Der Cornell-Experte für Fettleibigkeit machte diese Punkte bei einem Treffen von Ernährungsfachleuten bei einem Programm über Fettleibigkeit, das am 21. Januar bei der Southern Tier Dietetic Association in Ithaca präsentiert wurde.

Levitskys Studien mit den ehemaligen Studenten Lisa Jias und Amy Lanou haben gezeigt, dass Menschen, die keine Snacks zu sich nehmen dürfen, zu den Mahlzeiten immer noch ungefähr so ​​viel essen wie zu den Snacks. Und Menschen, die eine Mahlzeit auslassen oder keinen Snack zu sich nehmen, kompensieren dies bei der nächsten Mahlzeit nicht, indem sie mehr essen. Das heißt, je seltener man isst, desto weniger Kalorien nimmt man zu sich, erklärt er.

Amerika, sagt er, muss den Trend verlangsamen, dass Erwachsene und Kinder dicker werden, und um dies zu erreichen, hat er mehrere Botschaften:

- „Die beliebten proteinreichen, kohlenhydratarmen Diäten sind nur Spielereien“, sagt er. Sie funktionieren vorübergehend, weil sie weniger Kalorien enth alten, aber das Gewicht kommt sofort zurück, weil es fast unmöglich ist, die Diäten auf unbestimmte Zeit durchzuh alten.Langfristig könnten solche Diäten mit einem höheren Risiko für Krebs, Herzkrankheiten und Nierenversagen in Verbindung gebracht werden, sagt er.

- "Die idealen Gewichtstabellen senden die falsche Botschaft an die Verbraucher; es ist nicht Ihr Gewicht, das zählt, sondern was in Ihr Gewicht einfließt." Viel wichtiger für die Gesundheit sind also Indikatoren wie Blutdruck und Cholesterin sowie gesunde Lebensgewohnheiten wie fettarme Ernährung und viel Bewegung. "Neuere Studien zeigen, dass eine kürzere Sterblichkeit eher mit Inaktivität als mit dem Körpergewicht zusammenhängt."

- Was du wiegst, ist jedoch wichtig für dein Leben. Studien zeigen, dass übergewichtige Menschen in Beruf, Wohnung, Bildung, Verabredung und Ehe diskriminiert werden.

- Die beliebte Set-Point-Theorie – dass Ihr Körper Ihren Appetit und Ihr Körpergewicht reguliert – scheint an Boden zu verlieren, da neue Forschungsergebnisse sie nicht unterstützen.

- Die Amerikaner werden dicker, weil sie jedes Jahr etwa 1.000 Kalorien mehr zu sich nehmen als im Vorjahr.Das sind weniger als 10 Kalorien pro Tag. Um diese zusätzliche Energie zu verbrennen, muss die durchschnittliche Person nur etwa 17 Stunden mehr im Jahr laufen oder das Haus putzen, etwa acht Stunden mehr spazieren gehen, Fahrrad fahren oder tanzen oder sich intensiv bewegen (bergauf gehen, Basketball spielen oder Seil springen). drei Stunden mehr pro Jahr.

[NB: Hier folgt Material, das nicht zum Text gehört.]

import Mathlib
import Summits.NavierStokesRegularity.NavierStokesRegularity.Theorems.TypeILiouvilleSelfSimilarFloorRate
import Summits.NavierStokesRegularity.NavierStokesRegularity.Theorems.TypeILiouvilleSelfSimilarFloorStrata
import Summits.NavierStokesRegularity.NavierStokesRegularity.Theorems.TypeILiouvilleSelfSimilarFloorCore
import Summits.NavierStokesRegularity.NavierStokesRegularity.Theorems.TypeILiouvilleQuiescentShadow
import Summits.NavierStokesRegularity.NavierStokesRegularity.Theorems.TypeILiouvilleShadowExtraction
import Summits.NavierStokesRegularity.NavierStokesRegularity.Theses.SymmetryModuliCount
import HarnessLib

/-!
# TypeILiouvilleSelfSimilarFloor — decomp-ns ROOT CELL, lens 2 «structural dichotomy (special vs generic)», generation 22 — PART 4/4 (§4)

Part 4 of the node (Part 1 `…Rate` = §1 the floor + §2 the door; Part 2 `…Strata` = §3 the cut; Part 3 `…Core` =
§3b the residual enemy's profile + §3c the door's open core by name; bodies verbatim, shared namespace). Contents:
§4 exactness at the crux **(L) ⟺ EL ∧ TypeIAncientLiouville ∧ SQL** (`liouvilleL_iff_three_strata`),
**SQL ⟺ SFL ∧ LSL** (`sql_iff_doors`, ← by the landed momentum anchor), **(L) ⟺ EL ∧ TypeIAncientLiouville ∧
SFL ∧ LSL** (`liouvilleL_iff_four_doors`), g21's door in ledger terms `bcl_iff_typeI_and_sfl`, door order
`typeIAncientLiouville_of_liouvilleL` (`_of_bcl` is the tree's `TypeILiouvilleGlobalFading` lemma), and root reach BY NAME (`closes_root_typeI`, `closes_root_pace` — in the lens file only; not landed, writer PATTERN ε).
Node description (module docstring of the lens file):

# TypeILiouvilleSelfSimilarFloor — decomp-ns ROOT CELL, lens 2 «structural dichotomy (special vs generic)», generation 22

NODE «THE SELF-SIMILAR FLOOR» — a cut of QUIESCENT LIOUVILLE `L_Q` (the residual of record of the KNSS crux
(L) = `Theses.TypeILiouville.TypeIliouvilleL` = stmt-NavierStokesRegularity-10661; (L) ⟺ EL ∧ L_Q is the LANDED
theorem `Theorems.TypeILiouvilleShadowExtraction.liouvilleL_iff_eternal_and_quiescent_exact`) by the boost/
rotation/scaling-invariant DIAL «backward FADING RATE towards a stream `c`»,
`r_c(t) = sup_x ‖v(t,x) − c‖` measured against the self-similar clock `1/√(−t)`:

* stratum 0  `lim inf_{t→−∞} √(−t)·r_c(t) < ε₀` (fading FASTER than self-similar, even only along a sequence
  of times): **EMPTY — PROVED here** (`const_of_backward_small_rate`, the FLOOR; KNSS 2009 Prop. 4.1 local
  smoothing `knss2009_local_smoothing_holds` + uniqueness of bounded mild solutions `oseenMild_bounded_unique`
  + the Galilean boost `stub_oseen_const_boost`): no bounded ancient mild solution approaches a constant
  stream faster than a self-similar one;
* stratum I  `√(−t)·r_c(t) ≤ C` for some stream `c` and some `C` (fading AT the self-similar = Type-I rate):
  the special cell **TFL «TYPE-I-RATE FADING LIOUVILLE»**, PROVED here to be EXACTLY the ledger door
  stmt-NavierStokesRegularity-4050 `Theses.SymmetryModuliCount.TypeIAncientLiouville` (`tfl_iff_typeIAncientLiouville`:
  ⟸ by boost + KNSS smoothing `contDiffOn_of_bounded_oseenMild` + `IsWeaklyDivFree.isDivFree_of_contDiff`;
  ⟹ by the time-shift argument of g21); its sub-stratum `C < 1` is EMPTY by the tree's similarity-enstrophy
  threshold `SimilarityEnstrophy.typeI_ancient_eq_zero_of_rate_lt_one` transported to P and to streams
  (`const_of_typeIRate_lt_one`; eventual version `const_of_eventual_typeIRate_lt_one`), so the door's open
  core is the rate window `C ≥ 1`, and a NON-constant bounded ancient mild solution has, for EVERY stream `c`,
  `lim inf √(−t)·r_c(t) ≥ ε₀` and `lim sup √(−t)·r_c(t) ≥ 1` as `t → −∞` (the residual enemy's profile);
  BY NAME: **stmt-4050 ⟺ «a bounded ancient mild solution fading towards a stream EVENTUALLY at Type-I rate
  with a constant `C ≥ 1` IS that stream»** (`typeIAncientLiouville_iff_core`, §3c);
* stratum ∞  `sup_t √(−t)·r_c(t) = ∞` for EVERY stream `c` (fading SLOWER than self-similar, or not fading):
  the generic cell **SQL «SLOW QUIESCENT LIOUVILLE»** (residual).

EXACTNESS (all unconditional, kernel-checked): `L_Q ⟺ TFL ∧ SQL` (excluded middle on the Type-I ceiling),
hence **(L) ⟺ EternalLiouville (stmt-18161) ∧ TypeIAncientLiouville (stmt-4050) ∧ SQL**
(`liouvilleL_iff_three_strata`) — the residual of the KNSS crux modulo BOTH named ledger doors — and the
summit `NavierStokesRegularity` BY NAME from the three strata plus the routes' other open cruxes
(`closes_root_typeI`, `closes_root_pace`: lens file only, not landed). Relation to the g21 doors (BCL «backward-convergent Liouville»,
SFL := BCL off the Type-I stratum, LSL «locally fading, globally stirred»): `BCL ⟺ TypeIAncientLiouville ∧ SFL`
(`bcl_iff_typeI_and_sfl`) and `SQL ⟺ SFL ∧ LSL` (`sql_iff_doors`, ← by the LANDED g21 momentum anchor
`Theorems.TypeILiouvilleGlobalFadingAnchor: backwardConvergent_of_globallyFading`), whence the finest exact form
**(L) ⟺ EL ∧ TypeIAncientLiouville ∧ SFL ∧ LSL** (`liouvilleL_iff_four_doors`). The floor also re-proves the
CLOSED item stmt-NavierStokesRegularity-8218 `Theses.ExtremalTypeIConstant.SmallConstantLiouville` BY NAME in the
mild class (`smallConstantLiouville_of_floor`), as a certificate that it bites on ledger texts.

Statements are spelled INLINE over existing declarations (no `def`), exactly as in the landed QuiescentShadow /
ShadowExtraction files, so that the writer can land this file verbatim as
`Summits/NavierStokesRegularity/NavierStokesRegularity/Theorems/TypeILiouvilleSelfSimilarFloor.lean --kind proof
 --supports stmt-NavierStokesRegularity-10661`.

P = print's class (KNSS 2009 §4 (i)): `ContinuousOn` on `t<0`, bounded, weakly div-free slices, mild
heat/Oseen–Duhamel identity between all pairs `s < t < 0`.

Sources: Koch–Nadirashvili–Seregin–Šverák, Acta Math. 203 (2009), Prop. 4.1, §5–6 (arXiv:0709.3599)
[KochNadirashviliSereginSverak2009]; Seregin–Šverák 2009 (Type-I ⟸ Liouville) [SereginSverak2009];
Chae–Wolf 2017 §3 Step 1 (small Type-I ⟹ 0 for classical DSS-type data; the tree's
`ChaeWolf.exists_eps_typeI_small_eq_zero`) [ChaeWolf2017RemovingDSS]; Giga–Inui–Matsui 1999 (uniqueness in L∞).
-/

noncomputable section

- Zu den Vorteilen von Bewegung gehören nicht nur ein höherer Kalorienverbrauch, sondern auch ein niedrigerer Cholesterinspiegel, eine größere Muskelmasse (die mehr Kalorien als Brennstoff verbraucht als Fettzellen), kleinere Fettzellen (Fettzellen) und Veränderungen in der Gehirnchemie die Gefühle des Wohlbefindens und ein größeres Gefühl der Kontrolle über das eigene Leben hervorrufen.

- Levitskys abschließender Ratschlag zur optimalen Gewichtskontrolle lautet: „Bewege deinen Körper, wann immer es möglich ist, und reduziere gleichzeitig Kalorien aus Fett. Iss nur, wenn du musst, d. h. zu den Mahlzeiten, und akzeptiere schließlich deine Körpergröße. Sei glücklich, auch wenn du denkst, dass du nicht dünn bist.Das Hauptproblem mit der Körpergröße liegt außerhalb – von der Gesellschaft und den Medien – und nicht in dir.Übernimm die Kontrolle über Essen und Körpergröße zurück."

Verwandte World Wide Websites: Die folgenden Websites bieten zusätzliche Informationen zu dieser Pressemitteilung. Einige sind möglicherweise nicht Teil der Gemeinschaft der Cornell University, und Cornell hat keine Kontrolle über deren Inh alt oder Verfügbarkeit.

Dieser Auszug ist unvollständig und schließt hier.